Key job responsibilities
A blend of strategic and execution-focused personnel to own end-to-end Volume Forecasting for Global Verifications and Risk Management Ops [VRMO]. This role, being an individual contributor will guide a set of Program Managers and Analysts responsible for forecasting, capacity planning inputs, programmatic inspection, while contributing to a continuous improvement in mechanisms across a global portfolio of programs across verifications, compliance and risk management operations.
This individual contributor thrives in high-ambiguity environments, brings structure to complexity, builds durable mechanisms, and drives forecasting excellence through advanced modelling, rigorous audits, and fast corrective action.
KRAs include:
1. Global Volume Forecasting Ownership
> Own short, mid, and long-term volume forecasting across a global programs.
> Design and continuously improve forecasting models using advanced statistical and predictive techniques.
> Translate demand signals into actionable capacity planning and WFM inputs for downstream teams to consume.
> Partner cross-functionally (Product, Compliance, Data Science, Operations, Finance, WFM) to ensure forecast alignment and adoption.
2. Mechanism-Driven Execution
> Build scalable, auditable forecasting and inspection mechanisms.

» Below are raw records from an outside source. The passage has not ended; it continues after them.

import Summits.ValiantsHypothesis.ValiantsHypothesis.Theorems.DepthWindowHomBlocks
import Literature.Computability.AlgebraicComplexity.CircuitGateSemantics
import Mathlib.RingTheory.MvPolynomial.WeightedHomogeneous
import HarnessLib

/-!
# Route `DepthWindow`, g8 — a generic `Σ Π` layer builder (gate level)

Gate-level piece (iii) of the `(2,3)` SLIVER LEMMA programme (lens-4 NODE-v8 §8–§10): appending to
a gate list `Ψ` one **product layer** (`prodLayer ops`: a product gate `∏_{u<f} ops j u` per index
`j < nJ`, fan-in exactly `f`) and one **collecting sum gate** (`sumGate c |Ψ|`:
`Σ_j c_j · gate(|Ψ| + j)`), with the full bookkeeping a depth-window argument needs
(`sumProd_step`):

* values: the new sum gate holds `Σ_j C c_j · ∏_u (ops j u).eval (gateValues Ψ)`;
* depths: every new `prodWeight`-depth entry is `≤ D₀ + 1` when the operands have depth `≤ D₀`
  (one product level on top of the operands), old entries unchanged;
* homogeneity: if the values of `Ψ` are weighted homogeneous and every product `∏_u ops j u` is
  weighted homogeneous of the SAME weight `W`, all values of the extended list are weighted
  homogeneous.

Iterating the step gives `Σ Π Σ Π` realisations (the two-level jump formula
`weightedHomogeneousComponent_prod_eq_twoLevel_fix`, inner products fused with the product layer
below, NODE-v7 §6 (4)); that iteration is the next file.  Generic circuit bookkeeping over a
commutative semiring; nothing here bears on `VP ≠ VNP`.

[cite: Burgisser2000, Def. 2.1] [cite: LimayeSrinivasanTavenas2025, Lemma 11]
-/

set_option linter.dupNamespace false

namespace Summit.ValiantsHypothesis.ValiantsHypothesis.Theorems.DepthWindow

open MvPolynomial Literature.Computability.AlgebraicComplexity ArithCircuit Finset
open Literature.Computability.AlgebraicComplexity.DepthReduction

variable {k : Type*} [CommSemiring k] {τ : Type*}

/-- The product layer: one product gate `∏_{u<f} ops j u` per index `j < nJ`. -/
def prodLayer {nJ f : ℕ} (ops : Fin nJ → Fin f → Operand k τ) : List (Gate k τ) :=
  List.ofFn fun j : Fin nJ => Gate.prod (List.ofFn (ops j))

/-- The collecting sum gate `Σ_j c_j · gate(base + j)` over the product layer placed at `base`. -/
def sumGate {nJ : ℕ} (c : Fin nJ → k) (base : ℕ) : Gate k τ :=
  Gate.sum (List.ofFn fun j : Fin nJ => (c j, Operand.gate (base + j)))

section Layer

variable {nJ f : ℕ} (ops : Fin nJ → Fin f → Operand k τ)

omit [CommSemiring k] in
/-- The product layer has `nJ` gates. -/
@[simp] theorem length_prodLayer : (prodLayer ops).length = nJ := by
  simp [prodLayer]

omit [CommSemiring k] in
/-- Every gate of the product layer is a product gate of fan-in exactly `f`. -/
theorem mem_prodLayer {g : Gate k τ} (hg : g ∈ prodLayer ops) :
    ∃ j : Fin nJ, g = Gate.prod (List.ofFn (ops j)) := by
  simp only [prodLayer, List.mem_ofFn] at hg
  obtain ⟨j, rfl⟩ := hg
  exact ⟨j, rfl⟩

omit [CommSemiring k] in
/-- Fan-in of the product layer. -/
theorem fanIn_prodLayer (vs : List (Operand k τ)) (h : Gate.prod vs ∈ prodLayer ops) :
    vs.length = f := by
  obtain ⟨j, hj⟩ := mem_prodLayer ops h
  cases hj
  simp

omit [CommSemiring k] in
/-- The product layer has no sum gates. -/
theorem sum_not_mem_prodLayer (args : List (k × Operand k τ)) : Gate.sum args ∉ prodLayer ops := by
  intro h
  obtain ⟨j, hj⟩ := mem_prodLayer ops h
  cases hj

omit [CommSemiring k] in
/-- The operands of the product layer reference below `n` when the `ops` do. -/
theorem prodLayer_argsBelow (n : ℕ) (hrefs : ∀ j u, (ops j u).RefsBelow n) :
    ∀ g ∈ prodLayer ops, ∀ u ∈ g.args, u.RefsBelow n := by
  intro g hg u hu
  obtain ⟨j, rfl⟩ := mem_prodLayer ops hg
  simp only [Gate.args, List.mem_ofFn] at hu
  obtain ⟨u', rfl⟩ := hu
  exact hrefs j u'

/-- **Values of the product layer.** -/
theorem gateValues_prodLayer (Ψ : List (Gate k τ)) (hrefs : ∀ j u, (ops j u).RefsBelow Ψ.length) :
    gateValues (Ψ ++ prodLayer ops) =
      gateValues Ψ ++ List.ofFn fun j : Fin nJ => ∏ u : Fin f, (ops j u).eval (gateValues Ψ) := by
  rw [gateValues_layer Ψ (prodLayer ops) (prodLayer_argsBelow ops Ψ.length hrefs)]
  congr 1
  simp only [prodLayer, List.map_ofFn]
  refine List.ofFn_inj.mpr (funext fun j => ?_)
  simp only [Function.comp_apply, Gate.eval, List.map_ofFn, List.prod_ofFn]

omit [CommSemiring k] in
/-- **Depths of the product layer**: each new entry is one product level above its operands. -/
theorem gateWDepths_prodLayer (Ψ : List (Gate k τ)) (hrefs : ∀ j u, (ops j u).RefsBelow Ψ.length)
    (D₀ : ℕ) (hdp : ∀ j u, (ops j u).depthIn (gateWDepths prodWeight Ψ) ≤ D₀) :
    ∃ X : List ℕ, gateWDepths prodWeight (Ψ ++ prodLayer ops) = gateWDepths prodWeight Ψ ++ X ∧
      X.length = nJ ∧ ∀ x ∈ X, x ≤ D₀ + 1 := by
  refine ⟨(prodLayer ops).map (Gate.depthAgainst prodWeight (gateWDepths prodWeight Ψ)),
    gateWDepths_append_block prodWeight Ψ _ (prodLayer_argsBelow ops Ψ.length hrefs), by simp, ?_⟩
  intro x hx
  simp only [List.mem_map] at hx
  obtain ⟨g, hg, rfl⟩ := hx
  obtain ⟨j, rfl⟩ := mem_prodLayer ops hg
  unfold Gate.depthAgainst
  have h1 : prodWeight (Gate.prod (List.ofFn (ops j)) : Gate k τ) = 1 := rfl
  rw [h1, Nat.add_comm]
  refine Nat.add_le_add_right (foldr_max_le fun x hx => ?_) 1
  simp only [Gate.args, List.map_ofFn, List.mem_ofFn] at hx
  obtain ⟨u, rfl⟩ := hx
  exact hdp j u

end Layer

section Step

variable (w : τ → ℕ) {nJ f : ℕ} (c : Fin nJ → k) (ops : Fin nJ → Fin f → Operand k τ)

/-- The value of the collecting sum gate against the extended value list. -/
theorem eval_sumGate (Ψ : List (Gate k τ)) (hrefs : ∀ j u, (ops j u).RefsBelow Ψ.length) :
    (sumGate c Ψ.length : Gate k τ).eval (gateValues (Ψ ++ prodLayer ops)) =
      ∑ j : Fin nJ, C (c j) * ∏ u : Fin f, (ops j u).eval (gateValues Ψ) := by
  rw [gateValues_prodLayer ops Ψ hrefs]
  simp only [sumGate, Gate.eval, List.map_ofFn, List.sum_ofFn]
  refine Finset.sum_congr rfl fun j _ => ?_
  simp only [Function.comp_apply, Operand.eval, smul_eq_C_mul]
  congr 1
  rw [← gateValues_length Ψ, getD_append_length_add,
    List.getD_eq_getElem _ _ (by simp), List.getElem_ofFn]

/-- **The `Σ Π` step.**  Appending the product layer and its collecting sum gate to `Ψ`:
homogeneity of all values, the depth window, and the value / position / depth of the new sum gate.
[cite: Burgisser2000, Def. 2.1] -/
theorem sumProd_step (Ψ : List (Gate k τ)) (D₀ W : ℕ)
    (hrefs : ∀ j u, (ops j u).RefsBelow Ψ.length)
    (hdp : ∀ j u, (ops j u).depthIn (gateWDepths prodWeight Ψ) ≤ D₀)
    (hhom : ∀ g ∈ gateValues Ψ, ∃ e : ℕ, IsWeightedHomogeneous w g e)
    (hW : ∀ j, IsWeightedHomogeneous w (∏ u : Fin f, (ops j u).eval (gateValues Ψ)) W) :
    (Ψ ++ prodLayer ops ++ [sumGate c Ψ.length]).length = Ψ.length + nJ + 1 ∧
    (∀ vs : List (Operand k τ), Gate.prod vs ∈ prodLayer ops ++ [sumGate c Ψ.length] →
      vs.length = f) ∧
    (∀ g ∈ gateValues (Ψ ++ prodLayer ops ++ [sumGate c Ψ.length]),
      ∃ e : ℕ, IsWeightedHomogeneous w g e) ∧
    (∀ x ∈ gateWDepths prodWeight (Ψ ++ prodLayer ops ++ [sumGate c Ψ.length]),
      x ∈ gateWDepths prodWeight Ψ ∨ x ≤ D₀ + 1) ∧
    (gateValues (Ψ ++ prodLayer ops ++ [sumGate c Ψ.length])).getD (Ψ.length + nJ) 0 =
      ∑ j : Fin nJ, C (c j) * ∏ u : Fin f, (ops j u).eval (gateValues Ψ) ∧
    IsWeightedHomogeneous w
      ((gateValues (Ψ ++ prodLayer ops ++ [sumGate c Ψ.length])).getD (Ψ.length + nJ) 0) W ∧
    (gateWDepths prodWeight (Ψ ++ prodLayer ops ++ [sumGate c Ψ.length])).getD (Ψ.length + nJ) 0
      ≤ D₀ + 1 := by
  have hval : (gateValues (Ψ ++ prodLayer ops ++ [sumGate c Ψ.length])).getD (Ψ.length + nJ) 0 =
      ∑ j : Fin nJ, C (c j) * ∏ u : Fin f, (ops j u).eval (gateValues Ψ) := by
    rw [gateValues_append_singleton, getD_append_at_length _ _ _ (by simp), eval_sumGate c ops Ψ hrefs]
  have hsumhom : IsWeightedHomogeneous w
      (∑ j : Fin nJ, C (c j) * ∏ u : Fin f, (ops j u).eval (gateValues Ψ)) W := by
    refine IsWeightedHomogeneous.sum _ _ W fun j _ => ?_
    simpa using (isWeightedHomogeneous_C w (c j)).mul (hW j)
  obtain ⟨X, hX, hXlen, hXle⟩ := gateWDepths_prodLayer ops Ψ hrefs D₀ hdp
  -- the depth entry of the sum gate
  have hSdepth : Gate.depthAgainst prodWeight (gateWDepths prodWeight (Ψ ++ prodLayer ops))
      (sumGate c Ψ.length : Gate k τ) ≤ D₀ + 1 := by
    unfold Gate.depthAgainst
    have h0 : prodWeight (sumGate c Ψ.length : Gate k τ) = 0 := rfl
    rw [h0, Nat.zero_add]
    refine foldr_max_le fun x hx => ?_
    simp only [sumGate, Gate.args, List.map_ofFn, List.mem_ofFn] at hx
    obtain ⟨j, rfl⟩ := hx
    simp only [Function.comp_apply, Operand.depthIn]
    rw [hX, ← gateWDepths_length prodWeight Ψ, getD_append_length_add]
    exact getD_le_of_forall_le hXle _
  refine ⟨by simp [Nat.add_assoc], ?_, ?_, ?_, hval, hval ▸ hsumhom, ?_⟩
  · intro vs hvs
    rw [List.mem_append, List.mem_singleton] at hvs
    rcases hvs with h | h
    · exact fanIn_prodLayer ops vs h
    · cases h
  · intro g hg
    rw [gateValues_append_singleton, List.mem_append, List.mem_singleton,
      gateValues_prodLayer ops Ψ hrefs, List.mem_append, List.mem_ofFn] at hg
    rcases hg with (hg | ⟨j, rfl⟩) | rfl
    · exact hhom g hg
    · exact ⟨W, hW j⟩
    · rw [← gateValues_prodLayer ops Ψ hrefs, eval_sumGate c ops Ψ hrefs]
      exact ⟨W, hsumhom⟩
  · intro x hx
    rw [gateWDepths_append_singleton, List.mem_append, List.mem_singleton] at hx
    rcases hx with hx | rfl
    · rw [hX, List.mem_append] at hx
      rcases hx with hx | hx
      · exact Or.inl hx
      · exact Or.inr (hXle x hx)
    · exact Or.inr hSdepth
  · rw [gateWDepths_append_singleton, getD_append_at_length _ _ _
      (by rw [gateWDepths_length, List.length_append, length_prodLayer])]
    exact hSdepth

end Step

end Summit.ValiantsHypothesis.ValiantsHypothesis.Theorems.DepthWindow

> Establish weekly/monthly business reviews, variance analysis frameworks, and fast correction loops.
> Drive structured problem-solving and root cause deep dives.
> Simplify complex interdependencies into clear, repeatable systems
> Elevate analytical rigor, business judgment, and executive communication across stakeholders of all levels
> Create a culture of ownership, inspection, and data-backed decision making.
3. Dealing in Ambiguity
> Navigate rapidly shifting priorities, incomplete data, and evolving business models.
> Swiftly adapt forecasting approaches to changing inputs.
> Provide clear executive-level narratives in uncertain environments.
> Balance long-term structural improvements with short-term execution needs
4. Inspection, Audit & Corrective Action
> Proactively detect forecast risks, performance deviations, and weaknesses in established frameworks
> Regularly inspect models, assumptions, and upstream inputs, challenge as needed
> Implement swift corrective actions with measurable impact, while influencing with limited authority
> Drive continuous improvement cycles across global teams.
A day in the life
The individual contributor must operate with a mental model of 3 broad pillars: i) Today’s variance, ii) Next quarter’s risk, iii) Next year’s scalability.
Top 5 - 'day in the life of this Snr PM' is:
1. Inspect Forecast Accuracy & Variance Signals (MAPE, bias, drift, variance in data pipelines)
2. Audit Assumptions & Input Signals, maintaining a visible, dynamic risk register (capacity gaps, data quality and input risks, system fragility around baseline trends)
3. Deep Dive into one forecasting model each day, and challenge - if it's scalable? If it's auditable? Is it reducing upstream dependencies?
4. Engage with cross-functional stakeholders/leaders, driving forecast adoption, and downstream usability
5. Drive clarity in executive narratives - what, why, how, and and what if, followed by decision required for trade-off
About the team
VRMO - Our globe of Operations {Verification & Risk Management Ops]: Here, we verify identity of all the selling partners who sells on Amazon. We comply with the Amazon Pay regulatory requirements through our verification bar and we proactively detect bad actors and eliminate them from our ecosystem.
SWOTS - Strategic Workforce Optimization & Tactical Solutions: A bouquet of support services enabling the VRMO (and SPIV) organization through operational excellence owning 6 key capabilities i) Forecasting, ii) HC Planning, OPEX Budgeting (GPSS) and WFM, iii) Data Security, iv) BCP, v) 3P Outsourcing and Vendor cost governance and vi) Tech-Triaging.